Experimental medication for Alzheimer’s disease
An in vitro experiment has shown that the combination of microwave radiation and colloidal gold can destroy the beta-amyloid fibrils and plaque which are associated with Alzheimer’s disease. The possibilities for numerous similar radiative applications are also currently under exploration.
Gold nanoparticles are being investigated as carriers for drugs such as Paclitaxel. The administration of hydrophobic drugs require molecular encapsulation and it is found that nanosized particles are particularly efficient in evading the reticuloendothelial system.
In cancer research, colloidal gold can be used to target tumors and provide detection using SERS (Surface Enhanced Raman Spectroscopy) in vivo. These gold nanoparticles are surrounded with Raman reporters which provide light emission that is over 200 times brighter than quantum dots. It was found that the Raman reporters were stabilized when the nanoparticles were encapsulated with a thiol-modified polyethylene glycol coat. This allows for compatibility and circulation in vivo. To specifically target tumor cells, the pegylated gold particles are conjugated with an antibody (or an antibody fragment such as scFv), against e.g. Epidermal growth factor receptor, which is sometimes overexpressed in cells of certain cancer types. Using SERS, these pegylated gold nanoparticles can then detect the location of the tumor.
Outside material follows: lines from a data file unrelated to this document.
/-
Copyright (c) 2026. All rights reserved.
Released under Apache 2.0 license as described in the file LICENSE.
-/
import Literature.Computability.Cryptography.RegevSamplerStageDesc
import Literature.Computability.QuantumComplexity.QFTBlockWordFP
import Literature.Computability.QuantumComplexity.QFTKitSizesFP
import Literature.Computability.QuantumComplexity.GenKitSizesFP
import Literature.Computability.Complexity.TVCorrector

/-!
# The sampler's Fourier STAGE word on codes

`RegevSamplerStageDesc.map_toAG_qftStage_std` abstracts the machine's Fourier stage to
`(finRange n).flatMap fun i => blockWord.map (AGmap (embA oS ℓR base (QFTKit.qbsize ℓR kF) i))`, and
`QFTBlockWordFP.blockAN_codeFP_of` puts the block word on codes from `ℓR, kF` in unary.  Here the QFT kit's sizes
`regionSize`, `rb`, `qbsize` are put on codes in unary and the two are composed: the stage word on codes from a context
giving `n, ℓR, kF` in unary and `oS, base` in binary (`qftStageAN_codeFP_of`; `finRange` form via
`SimTokens.finRange_flatMap_val`). [cite: Regev2009, Lemma 3.14 (proof)] [cite: AroraBarak2009, §6.2 (proof of Thm. 6.15)]

HONEST FRAMING: the VALUE is a THEOREM (kernel-checked lemmas of a KNOWN reduction, Regev 2009) — NOT summit progress.
-/

noncomputable section

namespace Literature.Computability.QuantumComplexity.QFTKit

open _root_.Computability Literature.Computability.Complexity Literature.Computability.Complexity.CodeFP AJLCore

/-- The QFT kit's region size `regionSize k κ` in unary on codes (input `(k, κ)`). [cite: AroraBarak2009, §6.2 (proof of Thm. 6.15)] -/
theorem regionSize_unary : CodeFP (pairE unE unE) unE (fun p => regionSize p.1 p.2) :=
  (unAdd.comp ((unAdd.comp ((TVCorr.unMulC.comp (qR_codeFP.pair (GenKit.thrWd_codeFP.comp (fst _ _)))).pair qF_codeFP)).pair
    (TVCorr.unMulC.comp (qT_codeFP.pair (GenKit.scrSize_codeFP.comp (GenKit.thrWd_codeFP.comp (fst _ _))))))).congr fun _ => rfl

/-- The QFT kit's offset `rb κ k` in unary on codes (input `(κ, k)`). [cite: AroraBarak2009, §6.2 (proof of Thm. 6.15)] -/
theorem rb_unary : CodeFP (pairE unE unE) unE (fun p => rb p.1 p.2) := by
  have A : CodeFP (pairE unE unE) unE (fun p => p.1 + 2 + p.2) :=
    unAdd.comp ((unAdd.comp ((fst _ _).pair (const _ 2))).pair (snd _ _))
  have B : CodeFP (pairE unE unE) unE (fun p => p.2 + regionSize p.2 p.1) :=
    unAdd.comp ((snd _ _).pair (regionSize_unary.comp ((snd _ _).pair (fst _ _))))
  exact (unAdd.comp (A.pair B)).congr fun _ => rfl

/-- **The QFT kit's block size `qbsize κ k` in unary on codes** (input `(κ, k)`). [cite: AroraBarak2009, §6.2 (proof of Thm. 6.15)] -/
theorem qbsize_unary : CodeFP (pairE unE unE) unE (fun p => qbsize p.1 p.2) :=
  (unAdd.comp (rb_unary.pair (regionSize_unary.comp ((snd _ _).pair (fst _ _))))).congr fun _ => rfl

end Literature.Computability.QuantumComplexity.QFTKit

namespace Literature.Computability.Cryptography.Regev2009.SamplerRegs

open _root_.Computability Literature.Computability.QuantumComplexity Literature.Computability.QuantumComplexity.AJLCore
  Literature.Computability.Complexity Literature.Computability.Complexity.CodeFP

variable {σ : Type} {eσ : σ → List Bool}

/-- **The sampler's Fourier stage word on codes**: `n` copies of the QFT block word, copy `i` renamed by
`embA oS ℓR base (qbsize ℓR kF) i`, from `n, ℓR, kF` in unary and `oS, base` in binary. [cite: Regev2009, Lemma 3.14 (proof)]
[cite: AroraBarak2009, §6.2 (proof of Thm. 6.15)] -/
theorem qftStageAN_codeFP_of {n ℓR kF oS base : σ → ℕ} (hn : CodeFP eσ unE n) (hℓ : CodeFP eσ unE ℓR)
    (hk : CodeFP eσ unE kF) (hoS : CodeFP eσ natE oS) (hbase : CodeFP eσ natE base) :
    CodeFP eσ (rawE agE0) (fun c => (List.range (n c)).flatMap fun i =>
      (QFTWord.blockAN (ℓR c) (kF c)).map (AGmap (embA (oS c) (ℓR c) (base c) (QFTKit.qbsize (ℓR c) (kF c)) i))) := by
  have hblock := QFTWord.blockAN_codeFP_of hℓ hk
  have hq : CodeFP eσ unE (fun c => QFTKit.qbsize (ℓR c) (kF c)) := QFTKit.qbsize_unary.comp (hℓ.pair hk)
  have hf := embA_codeFP_of hoS (BP.toNat hℓ) hbase (BP.toNat hq)
  have hF : CodeFP (pairE eσ natE) (rawE agE0) (fun q =>
      (QFTWord.blockAN (ℓR q.1) (kF q.1)).map (AGmap (embA (oS q.1) (ℓR q.1) (base q.1) (QFTKit.qbsize (ℓR q.1) (kF q.1)) q.2))) :=
    ((mapAGmap_codeFP (σ := σ × ℕ) (f := fun q w => embA (oS q.1) (ℓR q.1) (base q.1) (QFTKit.qbsize (ℓR q.1) (kF q.1)) q.2 w) hf).comp
      ((CodeFP.id _).pair (hblock.comp (fst _ _))) :)
  exact UExec.flatMapRange hn hF

end Literature.Computability.Cryptography.Regev2009.SamplerRegs

end
import Literature.IUT.LogThetaLattice.BiCoresOfKitsWithRealifiedD
import Literature.IUT.LogThetaLattice.BiCoresOfKitsToy
import HarnessLib

/-!
# [IUTchIII] Thm 1.5 (v) for the companion kit `BiCoricKit.withRealifiedD`: the `ℝ_{>0}`-ORBIT COMPATIBILITY display — proof-only

Mochizuki, *Inter-universal Teichmüller Theory III*, kurims manuscript (May 2020), §1, Thm 1.5 (v) pp.50–51 («induce [cf. [IUTchII],
Corollaries 4.5, (ii); 4.10, (v)] an isomorphism of collections of data … compatible … with the `ℝ_{>0}`-orbits of the isomorphisms
of collections of data `(^{n,m}C^⊩_△, …) ⥲ (D^⊩(^{n,m}D^⊢_△), …)` obtained by applying the functorial algorithm discussed in the final
portion of [IUTchII], Corollary 4.6, (ii) [cf. also the latter portions of [IUTchII], Corollary 4.10, (i), (v)]», p.50 last display –
p.51 l.1–17); *II* (Dec 2020) Cor 4.6 (ii) p.138, Cor 4.10 (v) p.161
l.3–9 / l.30–33. [claim: Mochizuki2012, status: disputed] (D-0012 claim key). abc-iut cell, seat abc-iut-w5-d043 (gen 4); PROOF-ONLY
complement (0 defs, 0 instances) to abc-iut-w4-d005's `BiCoresOfKitsWithRealifiedD.lean` (p433049: the companion kit
`Bk.withRealifiedD line c hc` with the [IUTchII] Cor 4.5 (ii) slot filled by `realifiedDSmall`, `Thm15vSingleIso` / `RealifiedRigidAt` /
the orbit transport law at the real frame) — row «`BiCoricKit.withRealifiedD`» of the zone owner abc-iut-L6-t3; nothing of that file
is edited or restated.

WHAT IS ADDED (no hypothesis beyond the kit data by name):
* kit level — `withRealifiedD_realifiedKummer_map_eq_orbit`: read back in abc-iut-w4-d009's category of record `RlfData K.V` the
  Kummer datum of the companion IS the `ℝ_{>0}`-ORBIT of any isomorphism of collections of data (Cor 4.10 (v) p.161 l.3–9, not a
  quotient of it); `withRealifiedD_realified_mapIso_eq_refl`: the companion's `D^⊩(−)` kills every automorphism of a `𝒟^⊢`-prime-strip;
* real frame — `ofKits_withRealifiedD_realifiedTransport_eq_orbit`: at every pair of Hodge theaters of `StripFrame.ofKits` the bi-coric
  realified poly-isomorphism IS the single `D^⊩(d)` AND the transported class between the Frobenius-like data
  `(^{A}C^⊩_△, …) ⥲ (^{A'}C^⊩_△, …)` is its double `ℝ_{>0}`-orbit class — abc-iut-w4-d006 / w4-d005's `realifiedTransport_eq_orbit_of_realifiedD`
  with the identity reading DISCHARGED (the Thm 1.5 (v) «compatible with the `ℝ_{>0}`-orbits» clause for the companion);
* toy identity — `KitsToy.biCoricKit_withRealifiedD`: at abc-iut-w4-d005's toy kit stack the construction with the toy's own pointed
  lines / `ρ`-scalars REPRODUCES the toy bi-coric kit ON THE NOSE (`rfl`), so every toy theorem of `BiCoresOfKitsToy` is an instance.

Honest framing: bookkeeping over landed interfaces; which realified datum the genuine [IUTchII] Cor 4.5 (ii) / 4.6 (ii) output IS stays
abc-iut-L6-t2's input BY NAME; no side taken on [IUTchIII] Cor 3.12; typed ≠ proved; nothing here asserts that abc is proved or refuted.

v2 (gen 8, doc-only; referee abc-iut-ref-p PASS P32 row R46 micro-flag): the Thm 1.5 (v) quotations above and on
`ofKits_withRealifiedD_realifiedTransport_eq_orbit` now carry print's «of collections of data» and «obtained by applying the functorial
algorithm discussed in the final portion of» (kurims p.51 l.5–17) instead of eliding them without an ellipsis; no declaration, statement
or proof byte is changed.
-/

noncomputable section

namespace Literature.IUT.LogThetaLattice

open CategoryTheory
open Literature.IUT.HodgeTheaters Literature.IUT.HodgeTheaters.PMBaseKit Literature.IUT.HodgeArakelov
open Literature.AnabelianGeometry.AbsoluteAnabelian AsSmallTransport

universe u

variable {l : ℕ} {K : PMBaseKit.{u} l} {M : K.MultKit} {FK : K.FKit M}

/-! ### 1. Kit level: the Kummer datum read in `RlfData` is the `ℝ_{>0}`-orbit; `D^⊩` kills automorphisms -/

namespace BiCoricKit

variable {L : FK.MonoLaws} {X : TimesMuSide FK L} (Bk : BiCoricKit X)
  (line : M.DMono → K.V → RLine.{u}) (c : K.V → ℝ) (hc : ∀ v, 0 < c v)

/-- **IUTchII:Cor4.10(v)** (kurims p.161 l.3–9) read back in abc-iut-w4-d009's category of record `RlfData K.V` (the fully faithful induced
functor), the Kummer datum of the companion kit at a Hodge theater IS the `ℝ_{>0}`-ORBIT of any isomorphism `κ` of collections of data —
the printed orbit, not a quotient of it (abc-iut-w4-d005's `rlfImage_full_map_eq_orbit`). [claim: Mochizuki2012, status: disputed] -/
theorem withRealifiedD_realifiedKummer_map_eq_orbit (H : HTRep FK)
    (κ : (realifiedD line c hc).obj (Bk.dvDelta.obj (HTRep.toDFunctor.obj H)) ≅
      (realifiedD line c hc).obj (Bk.dvDelta.obj (HTRep.toDFunctor.obj H))) :
    ((Bk.withRealifiedD line c hc).realifiedKummer H).map
        (inducedFunctor (fun D : M.DMono => (realifiedD line c hc).obj D)) = RlfData.orbit κ :=
  rlfImage_full_map_eq_orbit line c hc _ _ κ

/-- **IUTchII:Cor4.10(v)** (kurims p.160) / **IUTchIII:Thm1.5(v)** (p.50) the companion kit's `D^⊩(−)` KILLS every automorphism of a
`𝒟^⊢`-prime-strip — the rigidity is a property of Cor 4.5 (ii)'s FUNCTOR, the target category being the non-rigid torsor shape
(abc-iut-w4-d005's `withRealifiedD_RFrob_exists_ne_id`). [claim: Mochizuki2012, status: disputed] -/
theorem withRealifiedD_realified_mapIso_eq_refl {A : M.DMono} (a : A ≅ A) :
    (Bk.withRealifiedD line c hc).realified.mapIso a = Iso.refl _ :=
  realifiedDSmall_mapIso_eq_refl line c hc a

/-- **IUTchII:Cor4.10(v)** (kurims p.160) … and identifies PARALLEL morphisms of `𝒟^⊢`-prime-strips («induces AN isomorphism» at kit level).
[claim: Mochizuki2012, status: disputed] -/
theorem withRealifiedD_realified_map_eq {A B : M.DMono} (f g : A ⟶ B) :
    (Bk.withRealifiedD line c hc).realified.map f = (Bk.withRealifiedD line c hc).realified.map g :=
  realifiedDSmall_map_eq line c hc f g

end BiCoricKit

/-! ### 2. Real frame: the Thm 1.5 (v) orbit-compatibility display for the companion -/

section Frame

variable (L : FK.MonoLaws) (hbij : FK.IsomFtoDBijective) (hsurj : FK.IsomFmtoDmSurjective) (hR : FK.RlfOfIsStrip)
  (X : TimesMuSide FK L) (Bk : BiCoricKit X) (line : M.DMono → K.V → RLine.{u}) (c : K.V → ℝ) (hc : ∀ v, 0 < c v)

/-- **IUTchIII:Thm1.5(v)** (kurims p.51) / **IUTchII:Cor4.10(v)** (p.161 l.3–9) «compatible … with the `ℝ_{>0}`-orbits of the isomorphisms
of collections of data `(^{n,m}C^⊩_△, …) ⥲ (D^⊩(^{n,m}D^⊢_△), …)` obtained by applying the functorial algorithm discussed in the final
portion of [[IUTchII],] Corollary 4.6, (ii)»: at every pair of Hodge theaters `A`, `A'` of the real frame and every `d : ^{A}𝔇^⊢_△ ≅ ^{A'}𝔇^⊢_△`,
the bi-coric realified poly-isomorphism of the companion IS the single `D^⊩(d)`, and the transported poly-isomorphism between the
Frobenius-like data is `(ℝ_{>0}-orbit at A) ∘ D^⊩(d) ∘ (ℝ_{>0}-orbit at A')⁻¹` — abc-iut-w4-d006/w4-d005's `realifiedTransport_eq_orbit_of_realifiedD`
with the identity reading (`Φ := AsSmall.down ⋙ 𝟭`, `U := AsSmall.down ⋙ inducedFunctor`, abc-iut-w4-d009's `ofKitsRealifiedReadingIso`)
DISCHARGED. [claim: Mochizuki2012, status: disputed] -/
theorem ofKits_withRealifiedD_realifiedTransport_eq_orbit (A A' : (StripFrame.ofKits L hbij hsurj hR X).HT)
    (d : (BiCoricData.ofKits L hbij hsurj hR X (Bk.withRealifiedD line c hc)).dvDeltaOf
        ((StripFrame.ofKits L hbij hsurj hR X).htToD.obj A) ≅
      (BiCoricData.ofKits L hbij hsurj hR X (Bk.withRealifiedD line c hc)).dvDeltaOf
        ((StripFrame.ofKits L hbij hsurj hR X).htToD.obj A')) :
    (BiCoricData.ofKits L hbij hsurj hR X (Bk.withRealifiedD line c hc)).biCoricRealifiedPolyIso
          ((StripFrame.ofKits L hbij hsurj hR X).htToD.obj A) ((StripFrame.ofKits L hbij hsurj hR X).htToD.obj A') =
        PolyIso.single ((BiCoricData.ofKits L hbij hsurj hR X (Bk.withRealifiedD line c hc)).realified.mapIso d) ∧
      (BiCoricData.ofKits L hbij hsurj hR X (Bk.withRealifiedD line c hc)).realifiedTransport A A' =
        (((BiCoricData.ofKits L hbij hsurj hR X (Bk.withRealifiedD line c hc)).realifiedKummer A).comp
            (PolyIso.single ((BiCoricData.ofKits L hbij hsurj hR X (Bk.withRealifiedD line c hc)).realified.mapIso d))).comp
          ((BiCoricData.ofKits L hbij hsurj hR X (Bk.withRealifiedD line c hc)).realifiedKummer A').symm :=
  haveI hU : (inducedFunctor (fun D : M.DMono => (realifiedD line c hc).obj D) :
      (Bk.withRealifiedD line c hc).RFrob ⥤ RlfData.{0, u} K.V).Faithful := InducedCategory.faithful _
  have hF : (AsSmall.down ⋙ inducedFunctor (fun D : M.DMono => (realifiedD line c hc).obj D) :
      AsSmall.{max 1 u} (Bk.withRealifiedD line c hc).RFrob ⥤ RlfData.{0, u} K.V).Faithful :=
    @Functor.Faithful.comp _ _ _ _ _ _ AsSmall.down (inducedFunctor _)
      (⟨fun hfg => ULift.ext _ _ hfg⟩ :
        (AsSmall.down : AsSmall.{max 1 u} (Bk.withRealifiedD line c hc).RFrob ⥤ (Bk.withRealifiedD line c hc).RFrob).Faithful)
      hU
  @BiCoricData.realifiedTransport_eq_orbit_of_realifiedD _
    (BiCoricData.ofKits L hbij hsurj hR X (Bk.withRealifiedD line c hc)) _ _ _ line c hc (AsSmall.down ⋙ 𝟭 _)
    (AsSmall.down ⋙ inducedFunctor (fun D : M.DMono => (realifiedD line c hc).obj D)) hF
    (@ofKitsRealifiedReadingIso _ _ _ _ L hbij hsurj hR X (Bk.withRealifiedD line c hc) _ _ _ line c hc (𝟭 _)
      (inducedFunctor (fun D : M.DMono => (realifiedD line c hc).obj D)) hU
      (realifiedDSmallForgetIso line c hc ≪≫ (Functor.leftUnitor _).symm)) A A' d

/-- **IUTchIII:Thm1.5(v)** (kurims p.50) in particular the bi-coric realified poly-isomorphism of the companion between any two Hodge
theaters of the real frame with isomorphic `𝒟^⊢_△`-strips is a SINGLE isomorphism (the `PolyIso.single` half of the display).
[claim: Mochizuki2012, status: disputed] -/
theorem ofKits_withRealifiedD_biCoricRealifiedPolyIso_eq_single (A A' : (StripFrame.ofKits L hbij hsurj hR X).HT)
    (d : (BiCoricData.ofKits L hbij hsurj hR X (Bk.withRealifiedD line c hc)).dvDeltaOf
        ((StripFrame.ofKits L hbij hsurj hR X).htToD.obj A) ≅
      (BiCoricData.ofKits L hbij hsurj hR X (Bk.withRealifiedD line c hc)).dvDeltaOf
        ((StripFrame.ofKits L hbij hsurj hR X).htToD.obj A')) :
    (BiCoricData.ofKits L hbij hsurj hR X (Bk.withRealifiedD line c hc)).biCoricRealifiedPolyIso
        ((StripFrame.ofKits L hbij hsurj hR X).htToD.obj A) ((StripFrame.ofKits L hbij hsurj hR X).htToD.obj A') =
      PolyIso.single ((BiCoricData.ofKits L hbij hsurj hR X (Bk.withRealifiedD line c hc)).realified.mapIso d) :=
  (ofKits_withRealifiedD_realifiedTransport_eq_orbit L hbij hsurj hR X Bk line c hc A A' d).1

end Frame

/-! ### 3. Toy identity: the construction reproduces abc-iut-w4-d005's toy bi-coric kit -/

namespace KitsToy

variable (l : ℕ) [Fact l.Prime] (hl : l ≠ 2)

/-- **IUTchIII:Thm1.5(v)** (kurims p.50) at the toy kit stack, `withRealifiedD` with the toy's own pointed lines `toyLines` and `ρ`-scalars
`toyCoeff` REPRODUCES abc-iut-w4-d005's toy bi-coric kit `KitsToy.biCoricKit` ON THE NOSE (its realified slot was already
`RlfImage` / `realifiedDSmall` routed through the one-object `dvDelta`). [claim: Mochizuki2012, status: disputed] -/
theorem biCoricKit_withRealifiedD :
    (biCoricKit l hl).withRealifiedD (toyLines l hl) (toyCoeff l hl) (toyCoeff_pos l hl) = biCoricKit l hl := rfl

/-- **IUTchIII:Thm1.5(v)** (kurims p.50) … hence the real-frame bi-coric data agree too: `BiCoricData.ofKits` of the companion of the toy kit
is abc-iut-w4-d005's `KitsToy.biCoricData`. [claim: Mochizuki2012, status: disputed] -/
theorem biCoricData_ofKits_withRealifiedD :
    BiCoricData.ofKits (FKit.MonoLaws.toy l hl) (FKit.isomFtoDBijective_toy l hl) (FKit.isomFmtoDmSurjective_toy l hl)
        (FKit.rlfOfIsStrip_toy l hl) (timesMuSide l hl)
        ((biCoricKit l hl).withRealifiedD (toyLines l hl) (toyCoeff l hl) (toyCoeff_pos l hl)) =
      biCoricData l hl := rfl

/-- **IUTchIII:Thm1.5(v)** (kurims p.51) … so the orbit-compatibility display holds for abc-iut-w4-d005's toy bi-coric data at every pair of
toy Hodge theaters (instance of `ofKits_withRealifiedD_realifiedTransport_eq_orbit`; non-vacuity of the row).
[claim: Mochizuki2012, status: disputed] -/
theorem biCoricData_realifiedTransport_eq_orbit (A A' : (frame l hl).HT)
    (d : (biCoricData l hl).dvDeltaOf ((frame l hl).htToD.obj A) ≅ (biCoricData l hl).dvDeltaOf ((frame l hl).htToD.obj A')) :
    (biCoricData l hl).biCoricRealifiedPolyIso ((frame l hl).htToD.obj A) ((frame l hl).htToD.obj A') =
        PolyIso.single ((biCoricData l hl).realified.mapIso d) ∧
      (biCoricData l hl).realifiedTransport A A' =
        (((biCoricData l hl).realifiedKummer A).comp (PolyIso.single ((biCoricData l hl).realified.mapIso d))).comp
          ((biCoricData l hl).realifiedKummer A').symm :=
  ofKits_withRealifiedD_realifiedTransport_eq_orbit (FKit.MonoLaws.toy l hl) (FKit.isomFtoDBijective_toy l hl)
    (FKit.isomFmtoDmSurjective_toy l hl) (FKit.rlfOfIsStrip_toy l hl) (timesMuSide l hl) (biCoricKit l hl)
    (toyLines l hl) (toyCoeff l hl) (toyCoeff_pos l hl) A A' d

end KitsToy

end Literature.IUT.LogThetaLattice

end
import Mathlib
import Summits.Ventures.PercRepro2.SevenTypedAbstract
import Summits.Ventures.PercRepro2.SevenTypedDomLeaf
import Summits.Ventures.PercRepro2.SevenTypedDomJoin3
import Summits.Ventures.PercRepro2.SevenTypedDomShards15

/-!
# Seven typed edges, IX.DJ10: a split prefix of the DOMAIN-RESTRICTED rung re-assembled (blind cell
PercRepro2, night-3 g9, 2026-08-25)

The prefix `1 2 3 4 0 2 0 3` (depth 8) from its children in SevenTypedDomJoin3, SevenTypedDomShards15.
-/

namespace Summit.Ventures.PercRepro2

open UnionCluster

namespace CovForm

namespace TwoTyped

open OneTyped

section ShardsDJ

set_option maxHeartbeats 0 in
/-- the canonical 8-prefix `1 2 3 4 0 2 0 3` re-assembled from its children by `interval_cases`. -/
theorem sh7D_1_2_3_4_0_2_0_3 : shard7_8 okQ7Dom 1 2 3 4 0 2 0 3 = true := by unfold shard7_8; rw [List.all_eq_true]; intro a ha; rw [List.mem_range] at ha; interval_cases a; exacts [sh7D_1_2_3_4_0_2_0_3_0, sh7D_1_2_3_4_0_2_0_3_1, sh7D_1_2_3_4_0_2_0_3_2, sh7D_1_2_3_4_0_2_0_3_3, (by decide +kernel), (by decide +kernel), (by decide +kernel), (by decide +kernel), (by decide +kernel), (by decide +kernel)]


end ShardsDJ

end TwoTyped

end CovForm

end Summit.Ventures.PercRepro2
Gold nanorods are being investigated as photothermal agents for in-vivo applications. Gold nanorods are rod shaped gold nanoparticles whose aspect ratios tune the surface plasmon resonance (SPR) band from the visible to near infrared wavelength. The total extinction of light at the SPR is made up of both absorption and scattering. For the smaller axial diameter nanorods (~10 nm), absorption dominates, whereas for the larger axial diameter nanorods (>35 nm), scattering can dominate. Consequently, for in-vivo applications, small diameter gold nanorods are being used as photothermal converters of near infrared light due to their high absorption cross sections. Since near infrared light transmits readily through human skin and tissue, these nanorods can be used as ablation components for cancer, and other targets. When coated with polymers, gold nanorods have been known to circulate in-vivo for greater than 15 hours half life.
Radiotherapy dose enhancer
Following seminal work by Hainfield et al there has been considerable interest in the use of gold and other heavy-atom containing nanoparticles to enhance the dose delivered to tumors. Since the gold nanoparticles are taken up by the tumors more than the nearby healthy tissue, the dose is selectively enhanced. This approach is now being used with Hafnium Oxide nanoparticles by nanobiotix. The biological effectiveness of this type of therapy seems to be due to the local deposition of the radiation dose near the nanoparticles. This mechanism is the same as occurs in heavy ion therapy.